Pour parler du contexte antérieur, deux tiers (2/3) de la productivité historique attribuée à la révolution industrielle des 200 dernières années seraient directement redevables au potentiel incorporé et capté des énergies fossiles. Ces dernières sont de l’énergie solaire, c’est-à-dire le produit de la photosynthèse accumulée sur des millions d’années, densifié par les grandes pressions souterraines et placé ainsi hors des écosystèmes depuis des millions d’années aussi. Comment s’étonner des déséquilibres énergétiques (climatiques) du système Terre une fois ces matières ramenées massivement à la surface pour combustion.

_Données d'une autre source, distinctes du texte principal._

/-! ## §2 ★★★ The gen-0 half of the door total is linear in `ℓ` -/

set_option maxHeartbeats 400000 in
/-- ★★★ **THE gen-0 HALF OF `htot` IS `≤ c₀·ℓ·√hs X`** (see the module docstring; every power of `ℓ` cancels: `#S ≍ ℓ³`, `W₀ ≍ ℓ√ℓ`, `A ≍ ℓ²`, `H₀ ≍ ℓ^{−1∕2}`, `S₀ ≍ ℓ^{−5∕2}`).
[cite: Balaban1984PropagatorsII, (1.9) p.226; Balaban1985RegularSpaces, (1.36) p.82] -/
theorem gen0_total_le {d : ℕ} (hd : d = 3) (N : ℕ) {ℓ₁ ℓ : ℝ} (hℓ₁ : ℓ₁ = ℓ) (hℓ : 3 ≤ ℓ)
    {C α Ω W₀ w A cA rX nX card A₀ A₁ A₂ : ℝ} (hC : 0 ≤ C) (hΩ : 0 ≤ Ω) (hw : 0 ≤ w) (hrX : 0 ≤ rX) (hnX0 : 0 ≤ nX) (hnX : nX ≤ rX)
    (hA₀0 : 0 ≤ A₀) (hA₁0 : 0 ≤ A₁) (hA₂0 : 0 ≤ A₂) (hA₀ : A₀ * ℓ ^ 2 ≤ α) (hA₁ : A₁ * ℓ ^ 2 ≤ α) (hA₂ : A₂ * ℓ ^ 3 ≤ α)
    (hW₀ : W₀ ≤ w * ℓ * Real.sqrt ℓ) (hA0 : 0 ≤ A) (hA : A ≤ cA * ℓ ^ 2) (hcard : card ≤ (2 * (9 * ℓ₁ + 1)) ^ d) :
    -- N2₀
    (rX * (C * (9 + 192 * (9 * ℓ₁)) + (2 * (9 * ℓ₁ + 1)) ^ d * (C / ℓ₁ ^ 2))
      + Real.sqrt N * (nX * ((2 * (9 * ℓ₁ + 1)) ^ d * (d * ((2 * (A₀ + A₂ * (9 * ℓ₁ + 2)) + 4 * (A₁ * (9 * ℓ₁ + 1)) ^ 2) * C + 8 * A₁ * C)))))
    -- N3₀
    + (2 * (9 * ℓ₁ + ℓ + 1)) ^ d
        * (C * (9 * d * (10 * Real.sqrt d + 6) ^ 2 / ℓ ^ 2) * rX
          + Real.sqrt N * nX * (d * ((2 * (A₀ + A₂ * (9 * ℓ₁ + ℓ + 2)) + 4 * (A₁ * (9 * ℓ₁ + ℓ + 1)) ^ 2) * C
            + 4 * (A₁ * (9 * ℓ₁ + ℓ + 1)) * (C * (3 * (10 * Real.sqrt d + 6) / (2 * ℓ))))))
    -- W₀·3·N4₀
    + W₀ * (3 * (Ω * Real.sqrt ((2 * (9 * ℓ₁ + ℓ + 1)) ^ d)
        * (C * (9 * d * (10 * Real.sqrt d + 6) ^ 2 / ℓ ^ 2) * rX
          + Real.sqrt N * nX * (d * ((2 * (A₀ + A₂ * (9 * ℓ₁ + ℓ + 2)) + 4 * (A₁ * (9 * ℓ₁ + ℓ + 1)) ^ 2) * C
            + 4 * (A₁ * (9 * ℓ₁ + ℓ + 1)) * (C * (3 * (10 * Real.sqrt d + 6) / (2 * ℓ))))))))
    -- W₀·(3H₀ + 5A·S₀)
    + W₀ * (3 * (Ω * Real.sqrt card * (Real.sqrt N * (d * ((2 * (A₀ + A₂ * (9 * ℓ₁ + 2)) + 4 * (A₁ * (9 * ℓ₁ + 1)) ^ 2) * C + 8 * A₁ * C) * nX) + C / ℓ₁ ^ 2 * rX))
        + 5 * A * (Ω * Real.sqrt card * (C / ℓ₁ ^ 4 * rX)))
    ≤ C * (9737 + 24000 * Real.sqrt N * (32 * α + 400 * α ^ 2)
        + (10648 + 312 * w * Ω) * (27 * (10 * Real.sqrt 3 + 6) ^ 2 + 3 * Real.sqrt N * (26 * α + 484 * α ^ 2 + 66 * (10 * Real.sqrt 3 + 6) * α))
        + 270 * w * Ω * (3 * Real.sqrt N * (32 * α + 400 * α ^ 2) + 1) + 450 * w * cA * Ω) * ℓ * rX := by
  subst hd; subst hℓ₁
  have hd3 : ((3 : ℕ) : ℝ) = 3 := by norm_num
  simp only [hd3]
  -- letters
  have hℓ1 : (1 : ℝ) ≤ ℓ₁ := by linarith
  have hℓ0 : (0 : ℝ) < ℓ₁ := by linarith
  set cd : ℝ := 10 * Real.sqrt 3 + 6 with hcd
  have hcd0 : 0 ≤ cd := by rw [hcd]; positivity
  set sN : ℝ := Real.sqrt N with hsN
  have hsN0 : 0 ≤ sN := Real.sqrt_nonneg _
  set s : ℝ := Real.sqrt ℓ₁ with hs
  have hs0 : 0 ≤ s := Real.sqrt_nonneg _
  have hss : s * s = ℓ₁ := Real.mul_self_sqrt hℓ0.le
  have hα : 0 ≤ α := le_trans (by positivity) hA₁
  set B : ℝ := (2 * (A₀ + A₂ * (9 * ℓ₁ + 2)) + 4 * (A₁ * (9 * ℓ₁ + 1)) ^ 2) * C + 8 * A₁ * C with hBdef
  set Bt : ℝ := (2 * (A₀ + A₂ * (9 * ℓ₁ + ℓ₁ + 2)) + 4 * (A₁ * (9 * ℓ₁ + ℓ₁ + 1)) ^ 2) * C + 4 * (A₁ * (9 * ℓ₁ + ℓ₁ + 1)) * (C * (3 * cd / (2 * ℓ₁))) with hBtdef
  have hB0 : 0 ≤ B := by rw [hBdef]; positivity
  have hBt0 : 0 ≤ Bt := by rw [hBtdef]; positivity
  have hB : B * ℓ₁ ^ 2 ≤ (32 * α + 400 * α ^ 2) * C := junk_B_le hℓ1 hC hA₁0 hA₂0 hA₀ hA₁ hA₂
  have hBt : Bt * ℓ₁ ^ 2 ≤ (26 * α + 484 * α ^ 2 + 66 * cd * α) * C := junk_Bt_le hℓ1 hC hcd0 hA₁0 hA₂0 hA₀ hA₁ hA₂
  obtain ⟨hP, hQ⟩ := pow_three_le hℓ1
  -- square roots of the counts
  have hsqcard : Real.sqrt card ≤ 90 * ℓ₁ * s := by
    refine (Real.sqrt_le_sqrt (hcard.trans hP)).trans ?_
    exact sqrt_le_mul_sqrt (by norm_num) (by norm_num) hℓ0.le
  have hsqQ : Real.sqrt ((2 * (9 * ℓ₁ + ℓ₁ + 1)) ^ 3) ≤ 104 * ℓ₁ * s := by
    refine (Real.sqrt_le_sqrt hQ).trans ?_
    exact sqrt_le_mul_sqrt (by norm_num) (by norm_num) hℓ0.le
  have hsqcard0 : 0 ≤ Real.sqrt card := Real.sqrt_nonneg _
  have hsqQ0 : 0 ≤ Real.sqrt ((2 * (9 * ℓ₁ + ℓ₁ + 1)) ^ 3) := Real.sqrt_nonneg _
  -- the near-datum bracket `𝔅 ≤ C·rX·K/ℓ²`
  set K : ℝ := 27 * cd ^ 2 + 3 * sN * (26 * α + 484 * α ^ 2 + 66 * cd * α) with hK
  have hK0 : 0 ≤ K := by rw [hK]; positivity
  have h𝔅 : (C * (9 * 3 * cd ^ 2 / ℓ₁ ^ 2) * rX + sN * nX * (3 * Bt)) * ℓ₁ ^ 2 ≤ C * rX * K := by
    have e : (C * (9 * 3 * cd ^ 2 / ℓ₁ ^ 2) * rX + sN * nX * (3 * Bt)) * ℓ₁ ^ 2 = 27 * cd ^ 2 * C * rX + 3 * sN * nX * (Bt * ℓ₁ ^ 2) := by
      field_simp
      ring
    rw [e, hK]
    have hG0 : 0 ≤ (26 * α + 484 * α ^ 2 + 66 * cd * α) * C := by positivity
    have a1 : 3 * sN * nX * (Bt * ℓ₁ ^ 2) ≤ 3 * sN * nX * ((26 * α + 484 * α ^ 2 + 66 * cd * α) * C) := mul_le_mul_of_nonneg_left hBt (by positivity)
    have a2 : 3 * sN * nX * ((26 * α + 484 * α ^ 2 + 66 * cd * α) * C) ≤ 3 * sN * rX * ((26 * α + 484 * α ^ 2 + 66 * cd * α) * C) :=
      mul_le_mul_of_nonneg_right (mul_le_mul_of_nonneg_left hnX (by positivity)) hG0
    have e2 : C * rX * (27 * cd ^ 2 + 3 * sN * (26 * α + 484 * α ^ 2 + 66 * cd * α)) = 27 * cd ^ 2 * C * rX + 3 * sN * rX * ((26 * α + 484 * α ^ 2 + 66 * cd * α) * C) := by ring
    rw [e2]
    linarith
  -- (T2)
  have hT2 : rX * (C * (9 + 192 * (9 * ℓ₁)) + (2 * (9 * ℓ₁ + 1)) ^ 3 * (C / ℓ₁ ^ 2)) + sN * (nX * ((2 * (9 * ℓ₁ + 1)) ^ 3 * (3 * B)))
      ≤ C * (9737 + 24000 * sN * (32 * α + 400 * α ^ 2)) * ℓ₁ * rX := by
    have a1 : C * (9 + 192 * (9 * ℓ₁)) ≤ C * (1737 * ℓ₁) := mul_le_mul_of_nonneg_left (by linarith) hC
    have a2 : (2 * (9 * ℓ₁ + 1)) ^ 3 * (C / ℓ₁ ^ 2) ≤ 8000 * ℓ₁ * C := by
      have e : (8000 : ℝ) * ℓ₁ * C = 8000 * ℓ₁ ^ 3 * (C / ℓ₁ ^ 2) := by field_simp
      rw [e]
      exact mul_le_mul_of_nonneg_right hP (by positivity)
    have a3 : (2 * (9 * ℓ₁ + 1)) ^ 3 * (3 * B) ≤ 24000 * ℓ₁ * ((32 * α + 400 * α ^ 2) * C) := by
      have e : (2 * (9 * ℓ₁ + 1)) ^ 3 * (3 * B) ≤ 8000 * ℓ₁ ^ 3 * (3 * B) := mul_le_mul_of_nonneg_right hP (by positivity)
      have e2 : 8000 * ℓ₁ ^ 3 * (3 * B) = 24000 * ℓ₁ * (B * ℓ₁ ^ 2) := by ring
      have e3 : 24000 * ℓ₁ * (B * ℓ₁ ^ 2) ≤ 24000 * ℓ₁ * ((32 * α + 400 * α ^ 2) * C) := mul_le_mul_of_nonneg_left hB (by positivity)
      linarith
    have a4 : sN * (nX * ((2 * (9 * ℓ₁ + 1)) ^ 3 * (3 * B))) ≤ sN * (rX * (24000 * ℓ₁ * ((32 * α + 400 * α ^ 2) * C))) := by
      refine mul_le_mul_of_nonneg_left ?_ hsN0
      exact mul_le_mul hnX a3 (by positivity) hrX
    have a5 : rX * (C * (9 + 192 * (9 * ℓ₁)) + (2 * (9 * ℓ₁ + 1)) ^ 3 * (C / ℓ₁ ^ 2)) ≤ rX * (C * (1737 * ℓ₁) + 8000 * ℓ₁ * C) :=
      mul_le_mul_of_nonneg_left (add_le_add a1 a2) hrX
    calc _ ≤ rX * (C * (1737 * ℓ₁) + 8000 * ℓ₁ * C) + sN * (rX * (24000 * ℓ₁ * ((32 * α + 400 * α ^ 2) * C))) := add_le_add a5 a4
      _ = _ := by ring
  -- (T3)
  have hT3 : (2 * (9 * ℓ₁ + ℓ₁ + 1)) ^ 3 * (C * (9 * 3 * cd ^ 2 / ℓ₁ ^ 2) * rX + sN * nX * (3 * Bt)) ≤ 10648 * (C * rX * K) * ℓ₁ := by
    have a1 : (2 * (9 * ℓ₁ + ℓ₁ + 1)) ^ 3 * (C * (9 * 3 * cd ^ 2 / ℓ₁ ^ 2) * rX + sN * nX * (3 * Bt))
        ≤ 10648 * ℓ₁ ^ 3 * (C * (9 * 3 * cd ^ 2 / ℓ₁ ^ 2) * rX + sN * nX * (3 * Bt)) := mul_le_mul_of_nonneg_right hQ (by positivity)
    have e : 10648 * ℓ₁ ^ 3 * (C * (9 * 3 * cd ^ 2 / ℓ₁ ^ 2) * rX + sN * nX * (3 * Bt))
        = 10648 * ℓ₁ * ((C * (9 * 3 * cd ^ 2 / ℓ₁ ^ 2) * rX + sN * nX * (3 * Bt)) * ℓ₁ ^ 2) := by ring
    rw [e] at a1
    have a2 : 10648 * ℓ₁ * ((C * (9 * 3 * cd ^ 2 / ℓ₁ ^ 2) * rX + sN * nX * (3 * Bt)) * ℓ₁ ^ 2) ≤ 10648 * ℓ₁ * (C * rX * K) := mul_le_mul_of_nonneg_left h𝔅 (by positivity)
    calc _ ≤ 10648 * ℓ₁ * (C * rX * K) := a1.trans a2
      _ = _ := by ring
  -- (W₀·3·T4)
  have hT4 : W₀ * (3 * (Ω * Real.sqrt ((2 * (9 * ℓ₁ + ℓ₁ + 1)) ^ 3) * (C * (9 * 3 * cd ^ 2 / ℓ₁ ^ 2) * rX + sN * nX * (3 * Bt))))
      ≤ 312 * w * Ω * (C * rX * K) * ℓ₁ := by
    have a1 := weight_count_mul_le hW₀ hw hℓ0.le hs0 hΩ hsqQ0 hsqQ (by positivity : (0 : ℝ) ≤ C * (9 * 3 * cd ^ 2 / ℓ₁ ^ 2) * rX + sN * nX * (3 * Bt)) hss
    have a2 : w * 104 * Ω * ℓ₁ * ((C * (9 * 3 * cd ^ 2 / ℓ₁ ^ 2) * rX + sN * nX * (3 * Bt)) * ℓ₁ ^ 2) ≤ w * 104 * Ω * ℓ₁ * (C * rX * K) :=
      mul_le_mul_of_nonneg_left h𝔅 (by positivity)
    have e : W₀ * (3 * (Ω * Real.sqrt ((2 * (9 * ℓ₁ + ℓ₁ + 1)) ^ 3) * (C * (9 * 3 * cd ^ 2 / ℓ₁ ^ 2) * rX + sN * nX * (3 * Bt))))
        = 3 * (W₀ * (Ω * Real.sqrt ((2 * (9 * ℓ₁ + ℓ₁ + 1)) ^ 3) * (C * (9 * 3 * cd ^ 2 / ℓ₁ ^ 2) * rX + sN * nX * (3 * Bt)))) := by ring
    rw [e]
    calc _ ≤ 3 * (w * 104 * Ω * ℓ₁ * (C * rX * K)) := by linarith
      _ = _ := by ring
  -- (W₀·3·TH)
  have hTH : W₀ * (3 * (Ω * Real.sqrt card * (sN * (3 * B * nX) + C / ℓ₁ ^ 2 * rX)))
      ≤ 270 * w * Ω * (C * (3 * sN * (32 * α + 400 * α ^ 2) + 1)) * ℓ₁ * rX := by
    have hin : (sN * (3 * B * nX) + C / ℓ₁ ^ 2 * rX) * ℓ₁ ^ 2 ≤ C * rX * (3 * sN * (32 * α + 400 * α ^ 2) + 1) := by
      have e : (sN * (3 * B * nX) + C / ℓ₁ ^ 2 * rX) * ℓ₁ ^ 2 = 3 * sN * nX * (B * ℓ₁ ^ 2) + C * rX := by field_simp
      rw [e]
      have a1 : 3 * sN * nX * (B * ℓ₁ ^ 2) ≤ 3 * sN * nX * ((32 * α + 400 * α ^ 2) * C) := mul_le_mul_of_nonneg_left hB (by positivity)
      have hG0 : 0 ≤ (32 * α + 400 * α ^ 2) * C := by positivity
      have a2 : 3 * sN * nX * ((32 * α + 400 * α ^ 2) * C) ≤ 3 * sN * rX * ((32 * α + 400 * α ^ 2) * C) :=
        mul_le_mul_of_nonneg_right (mul_le_mul_of_nonneg_left hnX (by positivity)) hG0
      have e2 : C * rX * (3 * sN * (32 * α + 400 * α ^ 2) + 1) = 3 * sN * rX * ((32 * α + 400 * α ^ 2) * C) + C * rX := by ring
      rw [e2]
      linarith
    have a1 := weight_count_mul_le hW₀ hw hℓ0.le hs0 hΩ hsqcard0 hsqcard (by positivity : (0 : ℝ) ≤ sN * (3 * B * nX) + C / ℓ₁ ^ 2 * rX) hss
    have a2 : w * 90 * Ω * ℓ₁ * ((sN * (3 * B * nX) + C / ℓ₁ ^ 2 * rX) * ℓ₁ ^ 2) ≤ w * 90 * Ω * ℓ₁ * (C * rX * (3 * sN * (32 * α + 400 * α ^ 2) + 1)) :=
      mul_le_mul_of_nonneg_left hin (by positivity)
    have e : W₀ * (3 * (Ω * Real.sqrt card * (sN * (3 * B * nX) + C / ℓ₁ ^ 2 * rX))) = 3 * (W₀ * (Ω * Real.sqrt card * (sN * (3 * B * nX) + C / ℓ₁ ^ 2 * rX))) := by ring
    rw [e]
    calc _ ≤ 3 * (w * 90 * Ω * ℓ₁ * (C * rX * (3 * sN * (32 * α + 400 * α ^ 2) + 1))) := by linarith
      _ = _ := by ring
  -- (W₀·5A·TS)
  have hTS : W₀ * (5 * A * (Ω * Real.sqrt card * (C / ℓ₁ ^ 4 * rX))) ≤ 450 * w * cA * Ω * C * ℓ₁ * rX := by
    have a1 := weight_count_mul_le hW₀ hw hℓ0.le hs0 hΩ hsqcard0 hsqcard (by positivity : (0 : ℝ) ≤ C / ℓ₁ ^ 4 * rX) hss
    have hZ : C / ℓ₁ ^ 4 * rX * ℓ₁ ^ 2 = C * rX / ℓ₁ ^ 2 := by field_simp
    rw [hZ] at a1
    have a2 : A * (w * 90 * Ω * ℓ₁ * (C * rX / ℓ₁ ^ 2)) ≤ (cA * ℓ₁ ^ 2) * (w * 90 * Ω * ℓ₁ * (C * rX / ℓ₁ ^ 2)) := mul_le_mul_of_nonneg_right hA (by positivity)
    have e2 : (cA * ℓ₁ ^ 2) * (w * 90 * Ω * ℓ₁ * (C * rX / ℓ₁ ^ 2)) = 90 * w * cA * Ω * C * ℓ₁ * rX := by field_simp
    have e : W₀ * (5 * A * (Ω * Real.sqrt card * (C / ℓ₁ ^ 4 * rX))) = 5 * (A * (W₀ * (Ω * Real.sqrt card * (C / ℓ₁ ^ 4 * rX)))) := by ring
    rw [e]
    have a3 : A * (W₀ * (Ω * Real.sqrt card * (C / ℓ₁ ^ 4 * rX))) ≤ A * (w * 90 * Ω * ℓ₁ * (C * rX / ℓ₁ ^ 2)) := mul_le_mul_of_nonneg_left a1 hA0
    calc _ ≤ 5 * ((cA * ℓ₁ ^ 2) * (w * 90 * Ω * ℓ₁ * (C * rX / ℓ₁ ^ 2))) := by linarith
      _ = _ := by rw [e2]; ring
  -- assemble
  have e1 : W₀ * (3 * (Ω * Real.sqrt card * (sN * (3 * B * nX) + C / ℓ₁ ^ 2 * rX)) + 5 * A * (Ω * Real.sqrt card * (C / ℓ₁ ^ 4 * rX)))
      = W₀ * (3 * (Ω * Real.sqrt card * (sN * (3 * B * nX) + C / ℓ₁ ^ 2 * rX))) + W₀ * (5 * A * (Ω * Real.sqrt card * (C / ℓ₁ ^ 4 * rX))) := by ring
  rw [e1]
  have hfin : C * (9737 + 24000 * sN * (32 * α + 400 * α ^ 2)) * ℓ₁ * rX + 10648 * (C * rX * K) * ℓ₁ + 312 * w * Ω * (C * rX * K) * ℓ₁
      + 270 * w * Ω * (C * (3 * sN * (32 * α + 400 * α ^ 2) + 1)) * ℓ₁ * rX + 450 * w * cA * Ω * C * ℓ₁ * rX
      = C * (9737 + 24000 * sN * (32 * α + 400 * α ^ 2) + (10648 + 312 * w * Ω) * K + 270 * w * Ω * (3 * sN * (32 * α + 400 * α ^ 2) + 1) + 450 * w * cA * Ω) * ℓ₁ * rX := by
    ring
  linarith [hT2, hT3, hT4, hTH, hTS]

Ces millions d’années d’accumulation du stock de ce qui devint les hydrocarbures donnent une certaine idée de ce que l’on peut espérer accomplir à partir des flux quotidiens, en partie cumulables ou non : éolien, hydrolien, solaire.

Pour soutenir cette productivité et entretenir ce qui a été déployé, on est dorénavant confronté à des rendements globaux décroissants, décrivant une trajectoire à peu près définitive, qu’il serait néanmoins possible de stabiliser à un niveau modeste eu égard au présent et au passé récent. Globalement, il faudra plus d’énergie pour obtenir le surplus d’énergie qui est la substance de l’économie, des sociétés et du mode de vie contemporains. (Ne pas éviter de lire les articles d’Harvey Mead référencés en fin de document).

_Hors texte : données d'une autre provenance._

import Literature.AlgebraicGeometry.Resolution.RegularFormalFibres
import Mathlib.RingTheory.Flat.Stability
import HarnessLib

/-!
# A fibre over a height-one prime is regular when a derivation detects a generator
# (the `d/dx`-step of Stacks 07PU, via Matsumura Thm. 30.4 (ii))

Topic: `Literature/AlgebraicGeometry/Resolution`. The last step of the proof of The Stacks
Project, Tag 07PU (Lemma 15.51.9, the case `𝔯 ≠ (0)` of Grothendieck's theorem 07PV on
polynomial rings over complete local rings): "In this case we see that `𝔯K[x]` is generated by
`x - f` for some `f ∈ K` and `A[x]_𝔮^∧ ⊗_{A[x]} κ(𝔯) = (A[x]_𝔮^∧ ⊗_A K)/(x - f)`. The
derivation `D = d/dx` of `A[x]` extends to `K[x]` and maps `x - f` to a unit of `K[x]`. Moreover
`D` extends to `A[x]_𝔮^∧ ⊗_A K` by Lemma 15.49.1. … We conclude by Lemma 15.49.2 [07PF]."
We isolate it in a form usable both in characteristic `0` (where `𝔯K[x] = (g)` with `g`
separable, so `g'` is a unit modulo `g`) and in characteristic `p` (07PU proper), and we replace
07PF by the sharper Matsumura Thm. 30.4 (ii) (PROVED in `JacobianCriterion.lean`), which also
yields `𝔯S_𝔔 = gS_𝔔`:

Let `T` be a Noetherian ring, `Q` a prime, `R = T_Q`, `S` a Noetherian `R`-algebra flat over `T`
(e.g. `S = (T_Q)^`), `𝔯 ⊆ Q` a prime of height one (and `𝔭 = 𝔯R` the prime of `R` over it), `g ∈ 𝔯`, and `D` a derivation of `S` such
that `v · D(g) ≡ c (mod gS)` for some `v ∈ S` and some `c ∈ T ∖ 𝔯`. If `S_𝔔` is a regular local
ring for every prime `𝔔` of `S` over `𝔯R`, then the fibre ring `κ(𝔯R) ⊗_R S` of `R → S` over
`𝔯R` is a regular ring. Proof: for such `𝔔`, `c ∉ 𝔔` (as `𝔔 ∩ T = 𝔯`), hence `D(g) ∉ 𝔔`;
`ht 𝔯S_𝔔 = ht 𝔯 = 1` by going down along the flat `T → S_𝔔`; so Thm. 30.4 (ii) with `r = 1`,
`f_1 = g`, `D_1 = D` gives `S_𝔔/𝔯S_𝔔` regular; these are the local rings of the fibre ring
(`isRegularRing_fiber_of_forall`). Everything is PROVED; no new notions, no named facts.

## Sources

* The Stacks Project, Tag 07PU (Lemma 15.51.9), proof; Tag 07PF (Lemma 15.49.2).
  [StacksProject]
* H. Matsumura, *Commutative Ring Theory*, CUP 1986, Thm. 30.4 (ii), p. 233; Thm. 15.1.
  [Matsumura1987]
-/

noncomputable section

open IsLocalRing

namespace Literature.AlgebraicGeometry.Resolution

universe u

/-- **The fibre over a height-one prime `𝔯` is regular when a derivation detects a generator**
(the `d/dx`-step of Stacks 07PU, through Matsumura Thm. 30.4 (ii)); see the module docstring for
the statement and proof. [cite: StacksProject, Tag 07PU (proof)] -/
theorem isRegularRing_fiber_of_derivation {T : Type u} [CommRing T] [IsNoetherianRing T]
    (Q : Ideal T) [Q.IsPrime] (S : Type u) [CommRing S] [IsNoetherianRing S] [Algebra T S]
    [Algebra (Localization.AtPrime Q) S] [IsScalarTower T (Localization.AtPrime Q) S]
    [Module.Flat T S] (r : Ideal T) [r.IsPrime] (hht : r.height = 1) (g : T)
    (hg : g ∈ r) (D : Derivation ℤ S S)
    (hD : ∃ (v : S) (c : T), c ∉ r ∧
      v * D (algebraMap T S g) - algebraMap T S c ∈ Ideal.span {algebraMap T S g})
    (p : Ideal (Localization.AtPrime Q)) [p.IsPrime]
    (hpr : p.comap (algebraMap T (Localization.AtPrime Q)) = r)
    (hreg : ∀ (𝔔 : Ideal S) [𝔔.IsPrime], 𝔔.under (Localization.AtPrime Q) = p →
      IsRegularLocalRing (Localization.AtPrime 𝔔)) :
    IsRegularRing (p.Fiber S) := by
  classical
  set R := Localization.AtPrime Q
  -- `p = 𝔯R`
  have hp : r.map (algebraMap T R) = p := by
    rw [← hpr, ← Ideal.under_def]
    exact IsLocalization.map_under Q.primeCompl R p
  obtain ⟨v, c, hc, hvc⟩ := hD
  refine isRegularRing_fiber_of_forall p fun 𝔔 _ h𝔔 => ?_
  haveI : IsRegularLocalRing (Localization.AtPrime 𝔔) := hreg 𝔔 h𝔔
  set A := Localization.AtPrime 𝔔
  -- `I = 𝔯S ⊆ 𝔔`
  set I : Ideal S := r.map (algebraMap T S) with hI
  have hIp : I = p.map (algebraMap R S) := by
    rw [← hp, Ideal.map_map, ← IsScalarTower.algebraMap_eq T R S]
  have hI𝔔 : I ≤ 𝔔 := by
    rw [hIp, Ideal.map_le_iff_le_comap, ← Ideal.under_def, h𝔔]
  have hgI : algebraMap T S g ∈ I := Ideal.mem_map_of_mem _ hg
  -- flatness of `T → S → S_𝔔`, so `ht 𝔯S_𝔔 = ht 𝔯 = 1`
  haveI : Module.Flat T A := Module.Flat.trans T S A
  have hmapA : I.map (algebraMap S A) = r.map (algebraMap T A) := by
    rw [hI, Ideal.map_map, ← IsScalarTower.algebraMap_eq T S A]
  have hne : r.map (algebraMap T A) ≠ ⊤ := by
    intro htop
    have hle : r.map (algebraMap T A) ≤ maximalIdeal A := by
      rw [← hmapA, ← Localization.AtPrime.map_eq_maximalIdeal]
      exact Ideal.map_mono hI𝔔
    exact (maximalIdeal.isMaximal A).ne_top (top_le_iff.mp (htop ▸ hle))
  have hrA : (I.map (algebraMap S A)).height = 1 := by
    rw [hmapA, height_map_eq_of_hasGoingDown r hne, hht]
  -- `D(g) ∉ 𝔔`: otherwise `c ∈ 𝔔 ∩ T = 𝔯`
  have hDg : D (algebraMap T S g) ∉ 𝔔 := by
    intro hDg
    apply hc
    have h1 : v * D (algebraMap T S g) - algebraMap T S c ∈ 𝔔 :=
      (Ideal.span_le.mpr (Set.singleton_subset_iff.mpr (hI𝔔 hgI))) hvc
    have h2 : algebraMap T S c ∈ 𝔔 := by
      have h := 𝔔.sub_mem (𝔔.mul_mem_left v hDg) h1
      rwa [sub_sub_cancel] at h
    have h3 : algebraMap T R c ∈ p := by
      rw [← h𝔔, Ideal.under_def, Ideal.mem_comap, ← IsScalarTower.algebraMap_apply]
      exact h2
    rw [← hpr, Ideal.mem_comap]
    exact h3
  have hdet : (Matrix.of fun (_ : Fin 1) (_ : Fin 1) => D (algebraMap T S g)).det ∉ 𝔔 := by
    rwa [Matrix.det_unique, Matrix.of_apply]
  -- Matsumura Thm. 30.4 (ii) with `r = 1`, `f₁ = g`, `D₁ = D`
  have key := map_eq_span_and_isRegularLocalRing_quotient_of_det_not_mem 𝔔 A I hI𝔔 1 hrA
    (fun _ => D) (fun _ => algebraMap T S g) (fun _ => hgI) hdet
  have hmaps : p.map (algebraMap R A) = I.map (algebraMap S A) := by
    rw [hIp, Ideal.map_map, ← IsScalarTower.algebraMap_eq R S A]
  rw [hmaps]
  exact key.2

end Literature.AlgebraicGeometry.Resolution

end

Les villes actuelles sont le produit de surplus énergétiques nets grandioses en voie de disparation. Le grand déploiement des infrastructures du XXe siècle à l’échelle mondiale a pu compter sur des rendements énergétiques qui ne sont plus. Les entretenir n’est déjà plus possible en bien des endroits. Ça va s’étendre.

Parvenir à n’obtenir qu’un baril de pétrole, pourtant massivement encore là dans le sol, en utilisant un autre baril de pétrole (rendement de 1 pour 1) revient à un effort parfaitement inutile, même si l’on s’efforcera de croire provisoirement que si ce dernier est payé 100, 200 ou 1000 dollars (cumul de subventions, puiser dans les réserves monétaires accumulées, vente d’autres actifs, etc.), on extraira le premier pour accomplir la transition.

C’est vers là qu’on va alors que des ratios de rendement énergétique beaucoup plus élevés sont nécessaires au seul maintien des milieux de vie et paysages bâtis.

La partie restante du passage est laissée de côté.